SQL> explain plan for select /*+ index(x , TM_LD_IX) */ distinct LD from TM x;

Explained.

SQL> @ex

PLAN_TABLE_OUTPUT
---------------------------------------------------------------------------------------------------------------------------------

Plan hash value: 4241255022

--------------------------------------------------------------------------------------
| Id  | Operation          | Name            | Rows  | Bytes | Cost (%CPU)| Time     |
--------------------------------------------------------------------------------------
|   0 | SELECT STATEMENT   |                 |   693 |  4158 |  7920   (8)| 00:01:36 |
|   1 |  HASH UNIQUE       |                 |   693 |  4158 |  7920   (8)| 00:01:36 |
|   2 |   TABLE ACCESS FULL| TM              |  2549K|    14M|  7486   (3)| 00:01:30 |
--------------------------------------------------------------------------------------

SQL> select * from v$version;

BANNER
----------------------------------------------------------------
Oracle Database 10g Enterprise Edition Release 10.2.0.3.0 - Prod
PL/SQL Release 10.2.0.3.0 - Production
CORE    10.2.0.3.0      Production
TNS for 32-bit Windows: Version 10.2.0.3.0 - Production
NLSRTL Version 10.2.0.3.0 - Production

As you can see oracle is not using the index on LD and chooses a full table scan instead. I can't even make him use the index with a hist.

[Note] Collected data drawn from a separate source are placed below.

import Mathlib.MeasureTheory.Measure.Hausdorff
import Mathlib.Analysis.SpecialFunctions.Pow.NNReal
import HarnessLib

/-!
# Uniform ball growth `μ(B̄(z,r)) ≤ C r^s` forces absolute continuity with respect to `𝓗^s`

Support file (all results proved) for the barrier
`Literature.Barriers.AnomalousDissipation.DeRosaDrivasInversi2024_thm12_bounded`
(De Rosa–Drivas–Inversi 2024: the anomalous dissipation of bounded Euler flows is absolutely
continuous with respect to the `d`-dimensional space–time Hausdorff measure), whose last step is
the elementary covering lemma turning a uniform estimate on small balls into absolute continuity
(De Rosa–Drivas–Inversi, J. Math. Fluid Mech. 26 (2024), arXiv:2301.09603, Lemma 2.3 "Absolute
continuity vs cylinders asymptotic", in the isotropic case `α = 1` where the cylinders are metric
balls; this is the easy implication `(b) ⇒ (a)` of Frostman's lemma, Mattila, *Geometry of sets
and measures in Euclidean spaces*, Thm. 8.8, i.e. the mass distribution principle, Falconer,
*Fractal geometry*, Principle 4.2).

## Contents

* `smul_restrict_le_hausdorffMeasure_of_closedBall_le` — if `μ(B̄(z, r)) ≤ C r^s` for all
  `z ∈ K`, `0 < r ≤ r₀` (`s > 0`, `K` measurable), then `(max C 1)⁻¹ • μ|_K ≤ μH[s]`
  (Mathlib's `Measure.le_hausdorffMeasure` is exactly the mass distribution principle: it
  suffices to bound the measure of every set of small diameter by `diam^s`; a set of diameter
  `ρ` meeting `K` at `z` lies in `B̄(z, ρ)`, and sets of diameter `0` are handled by letting
  `r → 0`).
* `absolutelyContinuous_restrict_hausdorffMeasure_of_closedBall_le` — hence `μ|_K ≪ μH[s]`
  (De Rosa–Drivas–Inversi 2024, Lemma 2.3 with `α = 1`, `ω ≡ C`).

Stated in a general metric space with its Borel σ-algebra, for Mathlib's (unnormalised)
Hausdorff measure `μH[s]`; the anisotropic measures `𝓗^s_α`, `α ≠ 1`, of op. cit. Def. 2.1 are
not in Mathlib and are NOT treated, nor is the refinement for a modulus of continuity `ω`
(second half of Lemma 2.3).

## References

* L. De Rosa, T. D. Drivas, M. Inversi, *On the support of anomalous dissipation measures*,
  J. Math. Fluid Mech. 26 (2024), arXiv:2301.09603, §2.1, Lemma 2.3, Cor. 2.4, Lemma 2.5.
* P. Mattila, *Geometry of sets and measures in Euclidean spaces* (CUP 1995), Thm. 8.8.
* K. Falconer, *Fractal geometry*, 3rd ed. (2014), Principle 4.2.
-/

noncomputable section

open Set Filter Function Metric
open _root_.MeasureTheory _root_.MeasureTheory.Measure
open scoped ENNReal NNReal Topology

namespace Literature.MeasureTheory.Hausdorff

variable {X : Type*} [MetricSpace X] [MeasurableSpace X] [BorelSpace X]

/-- **Mass distribution principle, local form.** If a measure `μ` satisfies the uniform ball
growth `μ(B̄(z, r)) ≤ C r^s` for every centre `z` in a measurable set `K` and every radius
`0 < r ≤ r₀` (`s > 0`), then `(max C 1)⁻¹ • μ|_K ≤ μH[s]` as measures: every set of diameter
`ρ ≤ r₀` meeting `K` at `z` is contained in `B̄(z, ρ)` and so has `μ|_K`-mass `≤ C ρ^s`
(Mattila, Thm. 8.8 `(b) ⇒ (a)`; Falconer, Principle 4.2; De Rosa–Drivas–Inversi 2024, proof of
Lemma 2.3). Via Mathlib's `Measure.le_hausdorffMeasure`. [folklore] -/
theorem smul_restrict_le_hausdorffMeasure_of_closedBall_le (μ : Measure X) {K : Set X}
    (hK : MeasurableSet K) {s : ℝ} (hs : 0 < s) {C r₀ : ℝ} (hr₀ : 0 < r₀)
    (h : ∀ z ∈ K, ∀ r : ℝ, 0 < r → r ≤ r₀ → μ (closedBall z r) ≤ ENNReal.ofReal (C * r ^ s)) :
    (ENNReal.ofReal (max C 1))⁻¹ • μ.restrict K ≤ μH[s] := by
  set C' := max C 1 with hC'
  have hC'pos : 0 < C' := lt_of_lt_of_le one_pos (le_max_right _ _)
  have hC'0 : ENNReal.ofReal C' ≠ 0 := by simpa using hC'pos
  -- the hypothesis with the larger constant `C'`
  have h' : ∀ z ∈ K, ∀ r : ℝ, 0 < r → r ≤ r₀ →
      μ (closedBall z r) ≤ ENNReal.ofReal (C' * r ^ s) := fun z hz r hr hrr =>
    (h z hz r hr hrr).trans (ENNReal.ofReal_le_ofReal
      (mul_le_mul_of_nonneg_right (le_max_left _ _) (Real.rpow_nonneg hr.le s)))
  refine le_hausdorffMeasure s _ (ENNReal.ofReal r₀) (by simpa using hr₀) fun t ht => ?_
  rw [Measure.smul_apply, smul_eq_mul]
  by_cases hne : (t ∩ K).Nonempty
  · obtain ⟨z, hzt, hzK⟩ := hne
    have hfin : ediam t ≠ ∞ := ne_top_of_le_ne_top ENNReal.ofReal_ne_top ht
    set ρ := (ediam t).toReal with hρ
    have hρ0 : 0 ≤ ρ := ENNReal.toReal_nonneg
    have hρr : ρ ≤ r₀ := by
      have := ENNReal.toReal_mono ENNReal.ofReal_ne_top ht
      rwa [ENNReal.toReal_ofReal hr₀.le] at this
    -- `t ⊆ B̄(z, r)` for every `r ≥ ρ`
    have hsub : ∀ r, ρ ≤ r → t ⊆ closedBall z r := fun r hr y hy => by
      rw [mem_closedBall, dist_edist]
      exact (ENNReal.toReal_mono hfin (edist_le_ediam_of_mem hy hzt)).trans hr
    have hbound : ∀ r, 0 < r → r ≤ r₀ → ρ ≤ r →
        (ENNReal.ofReal C')⁻¹ * μ.restrict K t ≤ ENNReal.ofReal (r ^ s) := by
      intro r hr hrr hρr'
      calc (ENNReal.ofReal C')⁻¹ * μ.restrict K t
          ≤ (ENNReal.ofReal C')⁻¹ * μ.restrict K (closedBall z r) := by
            gcongr
            exact hsub r hρr'
        _ ≤ (ENNReal.ofReal C')⁻¹ * μ (closedBall z r) := by
            gcongr
            exact Measure.restrict_le_self
        _ ≤ (ENNReal.ofReal C')⁻¹ * ENNReal.ofReal (C' * r ^ s) := by
            gcongr
            exact h' z hzK r hr hrr
        _ = ENNReal.ofReal (r ^ s) := by
            rw [ENNReal.ofReal_mul hC'pos.le, ← mul_assoc,
              ENNReal.inv_mul_cancel hC'0 ENNReal.ofReal_ne_top, one_mul]
    rcases hρ0.eq_or_lt with hρ0' | hρpos
    · -- diameter `0`: let `r → 0`
      have hzero : (ENNReal.ofReal C')⁻¹ * μ.restrict K t ≤ 0 := by
        refine ENNReal.le_of_forall_pos_le_add fun ε hε _ => ?_
        rw [zero_add]
        have hεpos : (0 : ℝ) < ε := by exact_mod_cast hε
        set r := min r₀ ((ε : ℝ) ^ s⁻¹) with hr
        have hrpos : 0 < r := lt_min hr₀ (Real.rpow_pos_of_pos hεpos _)
        calc (ENNReal.ofReal C')⁻¹ * μ.restrict K t ≤ ENNReal.ofReal (r ^ s) :=
              hbound r hrpos (min_le_left _ _) (by rw [← hρ0']; exact hrpos.le)
          _ ≤ ENNReal.ofReal (ε : ℝ) := by
              refine ENNReal.ofReal_le_ofReal ?_
              calc r ^ s ≤ ((ε : ℝ) ^ s⁻¹) ^ s :=
                    Real.rpow_le_rpow hrpos.le (min_le_right _ _) hs.le
                _ = ε := Real.rpow_inv_rpow hεpos.le hs.ne'
          _ = ε := ENNReal.ofReal_coe_nnreal
      exact hzero.trans (_root_.zero_le)
    · calc (ENNReal.ofReal C')⁻¹ * μ.restrict K t ≤ ENNReal.ofReal (ρ ^ s) :=
            hbound ρ hρpos hρr le_rfl
        _ = ediam t ^ s := by
            rw [← ENNReal.ofReal_rpow_of_nonneg hρ0 hs.le, hρ, ENNReal.ofReal_toReal hfin]
  · rw [Measure.restrict_apply' hK, Set.not_nonempty_iff_eq_empty.1 hne, measure_empty, mul_zero]
    exact _root_.zero_le

/-- **Uniform ball growth implies absolute continuity with respect to `𝓗^s`.** If
`μ(B̄(z, r)) ≤ C r^s` for all `z` in a measurable set `K` and all `0 < r ≤ r₀` (`s > 0`), then the
restriction `μ|_K` is absolutely continuous with respect to the `s`-dimensional Hausdorff measure
(De Rosa–Drivas–Inversi, arXiv:2301.09603, Lemma 2.3 with `α = 1` and `ω ≡ C`: "Then, `μ` is
absolutely continuous with respect to `𝓗^s_α`"; Mattila, Thm. 8.8). From
`smul_restrict_le_hausdorffMeasure_of_closedBall_le`. [cite: DeRosaDrivasInversi2024, Lemma 2.3] -/
theorem absolutelyContinuous_restrict_hausdorffMeasure_of_closedBall_le (μ : Measure X)
    {K : Set X} (hK : MeasurableSet K) {s : ℝ} (hs : 0 < s) {C r₀ : ℝ} (hr₀ : 0 < r₀)
    (h : ∀ z ∈ K, ∀ r : ℝ, 0 < r → r ≤ r₀ → μ (closedBall z r) ≤ ENNReal.ofReal (C * r ^ s)) :
    μ.restrict K ≪ μH[s] := by
  have hle := smul_restrict_le_hausdorffMeasure_of_closedBall_le μ hK hs hr₀ h
  refine Measure.AbsolutelyContinuous.mk fun t _ ht0 => ?_
  have h1 : ((ENNReal.ofReal (max C 1))⁻¹ • μ.restrict K) t ≤ μH[s] t := Measure.le_iff'.1 hle t
  rw [ht0, nonpos_iff_eq_zero, Measure.smul_apply, smul_eq_mul, mul_eq_zero] at h1
  exact h1.resolve_left (ENNReal.inv_ne_zero.2 ENNReal.ofReal_ne_top)

end Literature.MeasureTheory.Hausdorff
/-- **THE SECOND GLUE, at one volume `L ≥ 3`.**  (Z1) at `L` + per-label two-point limits bounded by `BH` ⟹ eventually in `M`, for every
label `k`, `‖Σ̂⁰_{L,M}(k,↑)‖ ≤ BH + 1`. -/
theorem eventually_norm_klSelfEnergy_bare_le_of_Z1_twoPoint (hL : 3 ≤ L) {β : ℝ} (hβ : 0 < β) (U μ : ℝ)
    (Sinf : TorusSite 2 L → ℝ → ℂ) (hSi : ∀ z, IntervalIntegrable (Sinf z) volume 0 β) (Dinf : ℂ) (hDinf : Dinf ≠ 0)
    (hD : Tendsto (fun M : ℕ => effPartitionFn ℂ (hubbardCovariance L M β μ 0) (hubbardInteraction L M β U)) atTop (𝓝 Dinf))
    (hS : ∀ z : TorusSite 2 L, Tendsto (fun M : ℕ => ∫ u in (0 : ℝ)..β,
        ‖gaussExpect ℂ (hubbardCovariance L M β μ 0) (grassmannExp (-(hubbardInteraction L M β U)) * sixPointWord L M β 0 1 z u) -
          Sinf z u‖) atTop (𝓝 0))
    {BH : ℝ}
    (h2 : ∀ (n : ℤ) (p : TorusSite 2 L), ∃ σH : ℂ, ‖σH‖ ≤ BH ∧ ∀ ε : ℝ, 0 < ε → ∃ M₁ : ℕ, ∀ M : ℕ, M₁ ≤ M →
      ∀ ω : MatsubaraIdx M, matsubaraInt M ω = n → ‖klSelfEnergy L M β U μ 0 klE0 (nScales β + 1) (ω, p) 0 - σH‖ ≤ ε) :
    ∀ᶠ M : ℕ in atTop, ∀ k : FreqMomentum L M, ‖klSelfEnergy L M β U μ 0 klE0 (nScales β + 1) k 0‖ ≤ BH + 1 := by
  have hDpos : 0 < ‖Dinf‖ := norm_pos_iff.mpr hDinf
  -- the occupation ratio and its limit (spin `↓` = `1 − 0`)
  set occ : ℕ → ℂ := fun M => (((1 / (β * (L : ℝ) ^ 2) ^ 2 : ℝ) : ℂ)) *
      (∑ q : FreqMomentum L M,
        gaussExpect ℂ (hubbardCovariance L M β μ 0)
          (gen ℂ (((q, 1), 0) : HubbardFieldIdx L M) * gen ℂ (((q, 1), 1) : HubbardFieldIdx L M) *
            grassmannExp (-(hubbardInteraction L M β U)))) /
      effPartitionFn ℂ (hubbardCovariance L M β μ 0) (hubbardInteraction L M β U) with hocc
  set occinf : ℂ := hubbardThermalTwoPoint β U (μ + U / 2) L 0 0 1 1 - 1 / 2 with hoccinf
  have hocc_t : Tendsto occ atTop (𝓝 occinf) := tendsto_occupationRatio_allU hL hβ μ U 1 0
  -- the limit transform at an integer label and its label-free majorant
  set ψ : ℤ → TorusSite 2 L → TorusSite 2 L → ℝ → ℂ := fun n p z u =>
    Complex.exp (-(((Real.pi * (2 * (n : ℝ) + 1) / β * u : ℝ) : ℂ) * Complex.I)) * conj (torusChar p z) with hψ
  have hψnorm : ∀ n p z u, ‖ψ n p z u‖ = 1 := fun n p z u => by
    rw [hψ]; dsimp only
    rw [norm_mul, ← neg_mul, ← Complex.ofReal_neg, Complex.norm_exp_ofReal_mul_I, Complex.norm_conj, norm_torusChar, one_mul]
  have hψc : ∀ n p z, Continuous (ψ n p z) := fun n p z => by rw [hψ]; fun_prop
  set Iinf : ℤ → TorusSite 2 L → ℂ := fun n p => ∫ u in (0 : ℝ)..β, ∑ z : TorusSite 2 L, ψ n p z u * Sinf z u with hIinf
  set Ainf : ℝ := ∫ u in (0 : ℝ)..β, ∑ z : TorusSite 2 L, ‖Sinf z u‖ with hAinf
  have hAint : IntervalIntegrable (fun u => ∑ z : TorusSite 2 L, ‖Sinf z u‖) volume 0 β := by
    have h := IntervalIntegrable.sum (Finset.univ : Finset (TorusSite 2 L)) fun z _ => (hSi z).norm
    simpa only [Finset.sum_fn] using h
  have hA0 : 0 ≤ Ainf := intervalIntegral.integral_nonneg hβ.le fun u _ => Finset.sum_nonneg fun z _ => norm_nonneg _
  have hIinf_le : ∀ n p, ‖Iinf n p‖ ≤ Ainf := by
    intro n p
    rw [hIinf]
    refine intervalIntegral.norm_integral_le_of_norm_le hβ.le (Filter.Eventually.of_forall fun u _ => ?_) hAint
    exact (norm_sum_le _ _).trans (Finset.sum_le_sum fun z _ => by rw [norm_mul, hψnorm, one_mul])
  set Tinf : ℤ → TorusSite 2 L → ℂ := fun n p => (U : ℂ) * occinf + (U : ℂ) ^ 2 * Iinf n p / Dinf with hTinf
  -- the finite-M word function and its transform
  set SM : (M : ℕ) → TorusSite 2 L → ℝ → ℂ := fun M z u =>
    gaussExpect ℂ (hubbardCovariance L M β μ 0) (grassmannExp (-(hubbardInteraction L M β U)) * sixPointWord L M β 0 1 z u) with hSM_def
  have hSMc : ∀ M z, Continuous (SM M z) := fun M z => continuous_wordSixPoint_up (L := L) (M := M) β U μ z
  set δ : ℕ → ℝ := fun M => ∑ z : TorusSite 2 L, ∫ u in (0 : ℝ)..β, ‖SM M z u - Sinf z u‖ with hδ
  have hδ_t : Tendsto δ atTop (𝓝 0) := by
    have := tendsto_finsetSum (Finset.univ : Finset (TorusSite 2 L)) fun z _ => hS z
    simpa using this
  -- the key comparison at one cutoff and one label with Matsubara integer `n`
  have hcmp : ∀ (M : ℕ) (ω : MatsubaraIdx M) (p : TorusSite 2 L),
      ‖(∫ u in (0 : ℝ)..β, ∑ z : TorusSite 2 L,
          Complex.exp (-(((matsubaraFreq β M ω * u : ℝ) : ℂ) * Complex.I)) * conj (torusChar p z) * SM M z u) -
        Iinf (matsubaraInt M ω) p‖ ≤ δ M := by
    intro M ω p
    have hφψ : (fun u => ∑ z : TorusSite 2 L,
        Complex.exp (-(((matsubaraFreq β M ω * u : ℝ) : ℂ) * Complex.I)) * conj (torusChar p z) * SM M z u) =
        fun u => ∑ z : TorusSite 2 L, ψ (matsubaraInt M ω) p z u * SM M z u := by
      funext u; rw [hψ]; simp only [matsubaraFreq]
    rw [hφψ, hIinf]
    dsimp only
    have hint1 : IntervalIntegrable (fun u => ∑ z : TorusSite 2 L, ψ (matsubaraInt M ω) p z u * SM M z u) volume 0 β :=
      (continuous_finsetSum _ fun z _ => (hψc _ _ z).mul (hSMc M z)).intervalIntegrable _ _
    have hint2 : IntervalIntegrable (fun u => ∑ z : TorusSite 2 L, ψ (matsubaraInt M ω) p z u * Sinf z u) volume 0 β := by
      have h := IntervalIntegrable.sum (Finset.univ : Finset (TorusSite 2 L)) fun z _ =>
        ((hSi z).continuousOn_mul (hψc (matsubaraInt M ω) p z).continuousOn)
      simpa only [Finset.sum_fn] using h
    have hg : IntervalIntegrable (fun u => ∑ z : TorusSite 2 L, ‖SM M z u - Sinf z u‖) volume 0 β := by
      have h := IntervalIntegrable.sum (Finset.univ : Finset (TorusSite 2 L)) fun z _ =>
        (((hSMc M z).intervalIntegrable (0 : ℝ) β).sub (hSi z)).norm
      simpa only [Finset.sum_fn] using h
    rw [← intervalIntegral.integral_sub hint1 hint2]
    refine (intervalIntegral.norm_integral_le_of_norm_le hβ.le (Filter.Eventually.of_forall fun u _ => ?_) hg).trans ?_
    · rw [← Finset.sum_sub_distrib]
      refine (norm_sum_le _ _).trans (Finset.sum_le_sum fun z _ => ?_)
      rw [← mul_sub, norm_mul, hψnorm, one_mul]
    · rw [intervalIntegral.integral_finsetSum fun z _ => (((hSMc M z).intervalIntegrable _ _).sub (hSi z)).norm]
  -- STEP U: uniform closeness of the carrier to `Tinf` at the label's integer
  have hU : ∀ ε : ℝ, 0 < ε → ∀ᶠ M : ℕ in atTop, ∀ k : FreqMomentum L M,
      ‖klSelfEnergy L M β U μ 0 klE0 (nScales β + 1) k 0 - Tinf (matsubaraInt M k.1) k.2‖ ≤ ε := by
    intro ε hε
    -- the real majorant sequence
    set g : ℕ → ℝ := fun M => |U| * ‖occ M - occinf‖ + U ^ 2 * (δ M * (2 / ‖Dinf‖) +
      Ainf * ‖(effPartitionFn ℂ (hubbardCovariance L M β μ 0) (hubbardInteraction L M β U))⁻¹ - Dinf⁻¹‖) with hg
    have hg_t : Tendsto g atTop (𝓝 0) := by
      have h1 : Tendsto (fun M => ‖occ M - occinf‖) atTop (𝓝 0) := by
        have := (hocc_t.sub_const occinf).norm
        simpa using this
      have h2 : Tendsto (fun M => ‖(effPartitionFn ℂ (hubbardCovariance L M β μ 0) (hubbardInteraction L M β U))⁻¹ - Dinf⁻¹‖)
          atTop (𝓝 0) := by
        have := ((hD.inv₀ hDinf).sub_const Dinf⁻¹).norm
        simpa using this
      have : Tendsto g atTop (𝓝 (|U| * 0 + U ^ 2 * (0 * (2 / ‖Dinf‖) + Ainf * 0))) :=
        (h1.const_mul _).add (((hδ_t.mul_const _).add (h2.const_mul _)).const_mul _)
      simpa using this
    have hDev : ∀ᶠ M : ℕ in atTop, ‖Dinf‖ / 2 ≤ ‖effPartitionFn ℂ (hubbardCovariance L M β μ 0) (hubbardInteraction L M β U)‖ := by
      have h := hD.eventually (Metric.ball_mem_nhds Dinf (half_pos hDpos))
      filter_upwards [h] with M hM
      rw [dist_eq_norm] at hM
      have := norm_sub_norm_le Dinf (effPartitionFn ℂ (hubbardCovariance L M β μ 0) (hubbardInteraction L M β U))
      rw [← norm_neg, neg_sub] at hM
      linarith
    filter_upwards [hDev, hg_t.eventually (gt_mem_nhds hε)] with M hDM hgM k
    set D : ℂ := effPartitionFn ℂ (hubbardCovariance L M β μ 0) (hubbardInteraction L M β U) with hDdef
    have hDne : D ≠ 0 := by intro h; rw [h, norm_zero] at hDM; linarith
    have hDn : 0 < ‖D‖ := norm_pos_iff.mpr hDne
    -- the carrier in «occupation + transform» form
    have hcar : klSelfEnergy L M β U μ 0 klE0 (nScales β + 1) k 0 = (U : ℂ) * occ M +
        (U : ℂ) ^ 2 * (∫ u in (0 : ℝ)..β, ∑ z : TorusSite 2 L,
          Complex.exp (-(((matsubaraFreq β M k.1 * u : ℝ) : ℂ) * Complex.I)) * conj (torusChar k.2 z) * SM M z u) / D := by
      rw [klSelfEnergy_nScales_succ_eq_selfEnergy_fullActionCT hβ, selfEnergy_fullActionCT_bare_eq_occupation_add hβ.ne' U μ k 0 hDne,
        mul_assoc ((U : ℂ) ^ 2), sixPoint_up_eq_integral_word hβ.ne' U μ k]
      simp only [hocc, Fin.isValue, sub_zero]
      ring
    rw [hcar, hTinf]
    dsimp only
    set IM : ℂ := ∫ u in (0 : ℝ)..β, ∑ z : TorusSite 2 L,
      Complex.exp (-(((matsubaraFreq β M k.1 * u : ℝ) : ℂ) * Complex.I)) * conj (torusChar k.2 z) * SM M z u with hIM
    have h1 : ‖IM - Iinf (matsubaraInt M k.1) k.2‖ ≤ δ M := hcmp M k.1 k.2
    have hsplit : (U : ℂ) * occ M + (U : ℂ) ^ 2 * IM / D - ((U : ℂ) * occinf + (U : ℂ) ^ 2 * Iinf (matsubaraInt M k.1) k.2 / Dinf) =
        (U : ℂ) * (occ M - occinf) + (U : ℂ) ^ 2 * ((IM - Iinf (matsubaraInt M k.1) k.2) * D⁻¹ +
          Iinf (matsubaraInt M k.1) k.2 * (D⁻¹ - Dinf⁻¹)) := by
      field_simp
      ring
    rw [hsplit]
    refine le_trans ?_ hgM.le
    refine (norm_add_le _ _).trans (add_le_add ?_ ?_)
    · rw [norm_mul, Complex.norm_real, Real.norm_eq_abs]
    · rw [norm_mul, norm_pow, Complex.norm_real, Real.norm_eq_abs, sq_abs]
      refine mul_le_mul_of_nonneg_left ((norm_add_le _ _).trans (add_le_add ?_ ?_)) (sq_nonneg U)
      · rw [norm_mul, norm_inv]
        refine mul_le_mul h1 ?_ (inv_nonneg.mpr (norm_nonneg _)) ((norm_nonneg _).trans h1)
        rw [inv_eq_one_div, div_le_div_iff₀ hDn hDpos]
        linarith
      · rw [norm_mul]
        exact mul_le_mul_of_nonneg_right (hIinf_le _ _) (norm_nonneg _)
  -- STEP P: per label, `Tinf` is the two-point limit, hence bounded by `BH`
  have hP : ∀ (n : ℤ) (p : TorusSite 2 L), ‖Tinf n p‖ ≤ BH := by
    intro n p
    obtain ⟨σH, hσH, hlim⟩ := h2 n p
    have hclose : ∀ ε : ℝ, 0 < ε → ‖Tinf n p - σH‖ ≤ 2 * ε := by
      intro ε hε
      obtain ⟨M₁, hM₁⟩ := hlim ε hε
      obtain ⟨M, hMu, hM1, hMn⟩ := ((hU ε hε).and ((eventually_ge_atTop M₁).and (eventually_gt_atTop n.natAbs))).exists
      obtain ⟨ω, hω⟩ := exists_matsubaraIdx_of_natAbs_lt hMn
      have hA := hMu (ω, p)
      rw [hω] at hA
      have hB := hM₁ M hM1 ω hω
      calc ‖Tinf n p - σH‖ = ‖(Tinf n p - klSelfEnergy L M β U μ 0 klE0 (nScales β + 1) (ω, p) 0) +
            (klSelfEnergy L M β U μ 0 klE0 (nScales β + 1) (ω, p) 0 - σH)‖ := by rw [sub_add_sub_cancel]
        _ ≤ ε + ε := (norm_add_le _ _).trans (add_le_add (by rw [norm_sub_rev]; exact hA) hB)
        _ = 2 * ε := by ring
    have heq : Tinf n p = σH := by
      by_contra hne
      have hpos : 0 < ‖Tinf n p - σH‖ := norm_pos_iff.mpr (sub_ne_zero.mpr hne)
      have := hclose (‖Tinf n p - σH‖ / 4) (by positivity)
      linarith
    rw [heq]; exact hσH
  -- STEP F
  filter_upwards [hU 1 one_pos] with M hM k
  calc ‖klSelfEnergy L M β U μ 0 klE0 (nScales β + 1) k 0‖
      ≤ ‖Tinf (matsubaraInt M k.1) k.2‖ + ‖klSelfEnergy L M β U μ 0 klE0 (nScales β + 1) k 0 - Tinf (matsubaraInt M k.1) k.2‖ :=
        norm_le_norm_add_norm_sub' _ _
    _ ≤ BH + 1 := add_le_add (hP _ _) (hM k)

In the simple query above I would expect an index fast full scan of TM_LD_IX. my db_file_multiblock_read_count is set to 32 so i'm expecting a cost of about 5888 / 32 = 184 (using the index I can also save the cost of a hash unique).

So, what am I missing here ?

Best Answer

The reason for this behaviour is that rows where LD is NULL cannot be found in the index. Therefore Oracle has to scan the full table. If the table is created with LD as a NOT NULL column then the optimizer uses this information and does an INDEX FAST FULL SCAN. If you add a "CHECK(LD is not null)" constraint to the table that has not NOT NULL defined for the column LD then the optimizer does not use the information provided by the constraint and makes a full table scan again, even if you gave him a hint. Jonathan Lewis wrote about this behaviour.

The following scripts demonstrate this behaviour for Oracle 11.2.0.3.0

*create_table.sql* inserts data into the table and creates index and statistics

set autotrace off
drop table objects
/
create table objects(
  object_id number,
  owner varchar2(30),
  object_name varchar2(128),
  object_type varchar2(19)
)
/

insert into  objects(
  object_id,
  owner,
  object_name,
  object_type
)
select
  object_id,
  owner,
  object_name,
  object_type
from dba_objects
/


create index idx_object_id on objects(object_id);

exec dbms_stats.gather_table_stats(user,'objects', cascade=>true)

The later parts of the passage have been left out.